I’m attempting to analyze my ChIP-seq data in UseGalaxy. The data is in fastq.gz format and was generated by the NextSeq 2000. I’m aware that most tools in UseGalaxy require the fastqsanger format, so I’m trying to convert my data using the Fastq Groomer tool. Unfortunately, the process is taking a significant amount of time and hasn’t yielded any results thus far. I’m wondering if I’ve made a mistake with this method or if there are alternative ways to convert my data into the fastqsanger format.
Following is my current configuration:
Input FASTQ quality scores type: Sanger and Illumina 1.8+
Output FASTQ quality scores type: Sanger (gz compressed - recommended)
Force Quality Score encoding: ASCII
Summarize input data: Summarize Input
Thank you for your assistance.
When Uploading, let Galaxy auto-detect the datatype. It will assign a fastqsanger format by default for any fastq data. This way is almost always best for standard bioinformatic formats (exceptions are some exotic file types e.g. composites). If Galaxy guesses wrong, that is an important early clue that there might be a problem… meaning, won’t waste time troubleshooting some odd tool error later on.
If the data is already in Galaxy, use the pencil icon and redetect the datatype per dataset. Or even better, put the files into a collection and do that same action on the whole batch just one time.
Collections are folders of similar files, and greatly simplify the working history even when not using a workflow. Any time you have more than one file of a particular type, use a collection as a default.
This tool was important early on before quality scores were standardized, but usually never needed now. And will probably not work great on long reads. Plus it can really blow up the quota usage with near duplicated data. Try the methods above instead
Thanks for the instructions. The files I received are in fastq.gz format, so I simply set the file type as “fastq.gz.” Do you mean that if I allow UseGalaxy to automatically detect the format, it might assign them as fastqsanger format? If that’s the case, can I proceed with running the analysis using my current files without the need for further data conversion?

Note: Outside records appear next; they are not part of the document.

import Mathlib
import Summits.ValiantsHypothesis.ValiantsHypothesis.Theorems.DivisionGapTriangularDimersDivisionEasyOddJoinDefs

/-!
# Crux `DivisionGap.TriangularDimersDivisionEasy` (stmt-ValiantsHypothesis-5067), line `Sketch` —
registered stub `stub_swapIdentity`

For even `n`, the FREE renaming `swapVar n` (exchange `x_e ↔ x_(e.swap)` on the edges `e` of the
reference perfect matching `pm0 n` of the rhombus `R_n`, identity elsewhere) carries the
even-subgraph polynomial
`evenSplit n = Σ_{H ∈ evenSubgraphs n} Π_{e ∈ H} x_e · Π_{e ∈ edges n \ H} x_(e.swap)`
to the odd-join polynomial
`oddJoinSplit n = Σ_{J ∈ oddCovers n} Π_{e ∈ J} x_e · Π_{e ∈ edges n \ J} x_(e.swap)`.

## Proof

* `pm0 n ⊆ edges n`, members of `edges n` are forward pairs and the reversal of a forward pair is
  not forward; hence for an edge `e`: `swapVar n e = e.swap`, `swapVar n e.swap = e` if
  `e ∈ pm0 n`, and `swapVar n e = e`, `swapVar n e.swap = e.swap` otherwise.
* `rename` is a ring map, so `rename σ (evenSplit n) = Σ_H Π_{e ∈ H} x_(σ e) · Π_{e ∉ H} x_(σ e.swap)`.
  Writing each summand as ONE product over `edges n` and comparing factors (four membership
  cases in `H` and `pm0 n`) shows that the summand of `H` is the split monomial of `H ∆ pm0 n`.
* `H ↦ H ∆ pm0 n` is an involution of the subsets of `edges n` that exchanges `evenSubgraphs n`
  and `oddCovers n`: filtering by incidence to a vertex commutes with `∆`,
  `#(A ∆ B) + 2 #(A ∩ B) = #A + #B` flips no parity, and every vertex `(i, j)` has degree
  exactly `1` in `pm0 n` when `n` is even (it lies only on the column pair
  `(i, 2⌊j/2⌋)–(i, 2⌊j/2⌋ + 1)`, which exists because `n` is even) — the only place where the
  parity of `n` is used.  `Finset.sum_nbij'` concludes.
-/

-- `Summit.ValiantsHypothesis.ValiantsHypothesis.…` is the tree's mandated single-conjunct layout (Sub = Summit).
set_option linter.dupNamespace false

namespace Summit.ValiantsHypothesis.ValiantsHypothesis.Theorems.TriangularDimersDivisionEasy.OddJoin

open scoped BigOperators NNReal symmDiff
open Finset MvPolynomial

noncomputable section

namespace SwapIdentity
/-! ### Helper lemmas for `stub_swapIdentity` (this file's private namespace) -/

variable {n : ℕ}

/-! #### Edges, the reference matching `pm0 n` and the swap `swapVar n` -/

/-- Members of `edges n` are forward pairs. [folklore] -/
theorem isFwd_of_mem_edges {e : Var n} (he : e ∈ edges n) : IsFwd e := by
  unfold edges at he
  exact (mem_filter.mp he).2

/-- The reversal of a forward pair is not forward. [folklore] -/
theorem not_isFwd_swap {e : Var n} (h : IsFwd e) : ¬ IsFwd e.swap := by
  intro h'
  simp only [IsFwd, Prod.fst_swap, Prod.snd_swap] at h h'
  omega

/-- `pm0 n ⊆ edges n`. [folklore] -/
theorem pm0_subset_edges : pm0 n ⊆ edges n := by
  unfold pm0
  exact filter_subset _ _

/-- The reversal of an edge is not in `pm0 n`. [folklore] -/
theorem swap_not_mem_pm0 {e : Var n} (he : e ∈ edges n) : e.swap ∉ pm0 n := fun h =>
  not_isFwd_swap (isFwd_of_mem_edges he) (isFwd_of_mem_edges (pm0_subset_edges h))

/-- The permutation `swapVar n` is the function `swapFun n`. [folklore] -/
theorem coe_swapVar : (swapVar n : Var n → Var n) = swapFun n := rfl

/-- The swap on an edge `e`: `e.swap` if `e ∈ pm0 n`, else `e`. [folklore] -/
theorem swapVar_apply {e : Var n} (he : e ∈ edges n) :
    swapVar n e = if e ∈ pm0 n then e.swap else e := by
  rw [coe_swapVar]
  unfold swapFun
  by_cases h : e ∈ pm0 n
  · rw [if_pos (Or.inl h), if_pos h]
  · rw [if_neg (not_or.mpr ⟨h, swap_not_mem_pm0 he⟩), if_neg h]

/-- The swap on the reversal of an edge `e`: `e` if `e ∈ pm0 n`, else `e.swap`. [folklore] -/
theorem swapVar_apply_swap {e : Var n} (he : e ∈ edges n) :
    swapVar n e.swap = if e ∈ pm0 n then e else e.swap := by
  rw [coe_swapVar]
  unfold swapFun
  rw [Prod.swap_swap]
  by_cases h : e ∈ pm0 n
  · rw [if_pos (Or.inr h), if_pos h]
  · rw [if_neg (not_or.mpr ⟨swap_not_mem_pm0 he, h⟩), if_neg h]

/-! #### The summand of `H` after the swap is the split monomial of `H ∆ pm0 n` -/

/-- A split product `Π_{e ∈ H} a e · Π_{e ∈ E ∖ H} b e` as one product over `E = edges n`.
[folklore] -/
theorem prod_mul_prod_sdiff {H : Finset (Var n)} (hH : H ⊆ edges n)
    (a b : Var n → MvPolynomial (Var n) ℝ≥0) :
    (∏ e ∈ H, a e) * ∏ e ∈ edges n \ H, b e = ∏ e ∈ edges n, if e ∈ H then a e else b e := by
  rw [prod_ite, filter_mem_eq_inter, inter_eq_right.mpr hH, filter_notMem_eq_sdiff]

/-- `H ∆ pm0 n ⊆ edges n` for `H ⊆ edges n`. [folklore] -/
theorem symmDiff_pm0_subset {H : Finset (Var n)} (hH : H ⊆ edges n) : H ∆ pm0 n ⊆ edges n :=
  symmDiff_subset_union.trans (union_subset hH pm0_subset_edges)

/-- The swapped split monomial of `H ⊆ edges n` is the split monomial of `H ∆ pm0 n`. [folklore] -/
theorem summand_eq {H : Finset (Var n)} (hH : H ⊆ edges n) :
    (∏ e ∈ H, (X (swapVar n e) : MvPolynomial (Var n) ℝ≥0)) *
        ∏ e ∈ edges n \ H, X (swapVar n e.swap) =
      (∏ e ∈ H ∆ pm0 n, X e) * ∏ e ∈ edges n \ (H ∆ pm0 n), X e.swap := by
  rw [prod_mul_prod_sdiff hH, prod_mul_prod_sdiff (symmDiff_pm0_subset hH)]
  refine prod_congr rfl fun e he => ?_
  rw [swapVar_apply he, swapVar_apply_swap he]
  by_cases h1 : e ∈ H <;> by_cases h2 : e ∈ pm0 n <;> simp [h1, h2, mem_symmDiff]

/-! #### `H ↦ H ∆ pm0 n` exchanges even subgraphs and odd covers (`n` even) -/

/-- Filtering commutes with symmetric difference. [folklore] -/
theorem filter_symmDiff (p : Var n → Prop) [DecidablePred p] (A B : Finset (Var n)) :
    (A ∆ B).filter p = A.filter p ∆ B.filter p := by
  ext x
  simp only [mem_filter, mem_symmDiff]
  tauto

-- adapted from `Literature.Probability.LatticeModels.MeanFieldDifferentialInequality`
-- (`card_symmDiff_add_two_mul`), re-proved here to keep the imports light.
/-- `#(A ∆ B) + 2 #(A ∩ B) = #A + #B`. [folklore] -/
theorem card_symmDiff_add_two_mul_card_inter (A B : Finset (Var n)) :
    (A ∆ B).card + 2 * (A ∩ B).card = A.card + B.card := by
  rw [Finset.symmDiff_def, card_union_of_disjoint disjoint_sdiff_sdiff]
  have h1 := card_sdiff_add_card_inter A B
  have h2 := card_sdiff_add_card_inter B A
  rw [inter_comm B A] at h2
  omega

/-- Parity of a degree in a symmetric difference. [folklore] -/
theorem even_deg_symmDiff_iff (A B : Finset (Var n)) (v : Vtx n) :
    Even (deg (A ∆ B) v) ↔ (Even (deg A v) ↔ Even (deg B v)) := by
  unfold deg
  rw [filter_symmDiff]
  have h := card_symmDiff_add_two_mul_card_inter (A.filter fun e => e.1 = v ∨ e.2 = v)
    (B.filter fun e => e.1 = v ∨ e.2 = v)
  simp only [Nat.even_iff]
  omega

/-- Unfolded membership in `pm0 n` (the forwardness conjunct is implied by the column-pair
condition). [folklore] -/
theorem mem_pm0_iff (e : Var n) :
    e ∈ pm0 n ↔ (e.1.1 : ℕ) = e.2.1 ∧ (e.1.2 : ℕ) + 1 = e.2.2 ∧ Even (e.1.2 : ℕ) := by
  unfold pm0 edges
  simp only [mem_filter, mem_univ, true_and]
  constructor
  · exact fun h => h.2
  · exact fun h => ⟨Or.inr (Or.inl ⟨h.1, h.2.1⟩), h⟩

/-- For even `n`, every vertex has degree exactly `1` in `pm0 n` (THE use of the parity of `n`:
the column pair through `(i, j)` with `j` even needs `j + 1 < n`). [folklore] -/
theorem deg_pm0 (hn : Even n) (v : Vtx n) : deg (pm0 n) v = 1 := by
  have hn2 : n % 2 = 0 := Nat.even_iff.mp hn
  obtain ⟨i, j⟩ := v
  have hjn : (j : ℕ) < n := j.isLt
  unfold deg
  rw [card_eq_one]
  rcases Nat.even_or_odd (j : ℕ) with hj | hj
  · have hj2 : (j : ℕ) % 2 = 0 := Nat.even_iff.mp hj
    have hlt : (j : ℕ) + 1 < n := by omega
    refine ⟨((i, j), (i, ⟨(j : ℕ) + 1, hlt⟩)), ?_⟩
    ext ⟨⟨a, b⟩, ⟨c, d⟩⟩
    simp only [mem_filter, mem_singleton, mem_pm0_iff, Prod.mk.injEq, Fin.ext_iff, Nat.even_iff]
    omega
  · have hj2 : (j : ℕ) % 2 = 1 := Nat.odd_iff.mp hj
    refine ⟨((i, ⟨(j : ℕ) - 1, by omega⟩), (i, j)), ?_⟩
    ext ⟨⟨a, b⟩, ⟨c, d⟩⟩
    simp only [mem_filter, mem_singleton, mem_pm0_iff, Prod.mk.injEq, Fin.ext_iff, Nat.even_iff]
    omega

/-- Unfolded membership in `evenSubgraphs n`. [folklore] -/
theorem mem_evenSubgraphs_iff (H : Finset (Var n)) :
    H ∈ evenSubgraphs n ↔ H ⊆ edges n ∧ ∀ v, Even (deg H v) := by
  unfold evenSubgraphs
  rw [mem_filter, mem_powerset]

/-- Unfolded membership in `oddCovers n`. [folklore] -/
theorem mem_oddCovers_iff (J : Finset (Var n)) :
    J ∈ oddCovers n ↔ J ⊆ edges n ∧ ∀ v, Odd (deg J v) := by
  unfold oddCovers
  rw [mem_filter, mem_powerset]

/-- For even `n`, `H ↦ H ∆ pm0 n` maps even subgraphs to odd covers. [folklore] -/
theorem symmDiff_mem_oddCovers (hn : Even n) {H : Finset (Var n)} (hH : H ∈ evenSubgraphs n) :
    H ∆ pm0 n ∈ oddCovers n := by
  rw [mem_evenSubgraphs_iff] at hH
  rw [mem_oddCovers_iff]
  refine ⟨symmDiff_pm0_subset hH.1, fun v => ?_⟩
  rw [← Nat.not_even_iff_odd, even_deg_symmDiff_iff, deg_pm0 hn v]
  exact fun h => Nat.not_even_one (h.mp (hH.2 v))

/-- For even `n`, `J ↦ J ∆ pm0 n` maps odd covers to even subgraphs. [folklore] -/
theorem symmDiff_mem_evenSubgraphs (hn : Even n) {J : Finset (Var n)} (hJ : J ∈ oddCovers n) :
    J ∆ pm0 n ∈ evenSubgraphs n := by
  rw [mem_oddCovers_iff] at hJ
  rw [mem_evenSubgraphs_iff]
  refine ⟨symmDiff_pm0_subset hJ.1, fun v => ?_⟩
  rw [even_deg_symmDiff_iff, deg_pm0 hn v]
  exact ⟨fun h => absurd h (Nat.not_even_iff_odd.mpr (hJ.2 v)), fun h => absurd h Nat.not_even_one⟩

end SwapIdentity

open SwapIdentity in
/-- Registered stub `stub_swapIdentity`: for even `n`, the free renaming `swapVar n` (exchange
`x_e ↔ x_(e.swap)` on the edges of the reference perfect matching `pm0 n`) carries the even-subgraph
polynomial `evenSplit n` to the odd-join polynomial `oddJoinSplit n` (both in split variables).
[folklore] -/
theorem stub_swapIdentity (n : ℕ) (hn : Even n) : rename (swapVar n) (evenSplit n) = oddJoinSplit n := by
  simp only [evenSplit, oddJoinSplit, map_sum, map_mul, map_prod, rename_X]
  exact sum_nbij' (fun H => H ∆ pm0 n) (fun J => J ∆ pm0 n)
    (fun H hH => symmDiff_mem_oddCovers hn hH) (fun J hJ => symmDiff_mem_evenSubgraphs hn hJ)
    (fun H _ => symmDiff_symmDiff_cancel_right _ _) (fun J _ => symmDiff_symmDiff_cancel_right _ _)
    fun H hH => summand_eq ((mem_evenSubgraphs_iff H).mp hH).1

end

end Summit.ValiantsHypothesis.ValiantsHypothesis.Theorems.TriangularDimersDivisionEasy.OddJoin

Yes. Galaxy will now assign fastqsanger to all fastq data.
Most data is in fastqsanger format unless it is really old (color space, etc). Meaning, has Sanger Phred+33 quality score scaling. That is what Ilumina 1.8+ pipelines produced, and most others use that now too. It has become a standard.
If you are ever not sure, or just want to double check, the tool FastQC could be run on one (or all) files to confirm that. The top of the report will include the scaling detected. Running some QA before using the primary analysis tools is a good idea anyway, e.g. not trying to troubleshoot odd errors due to lack of data prep.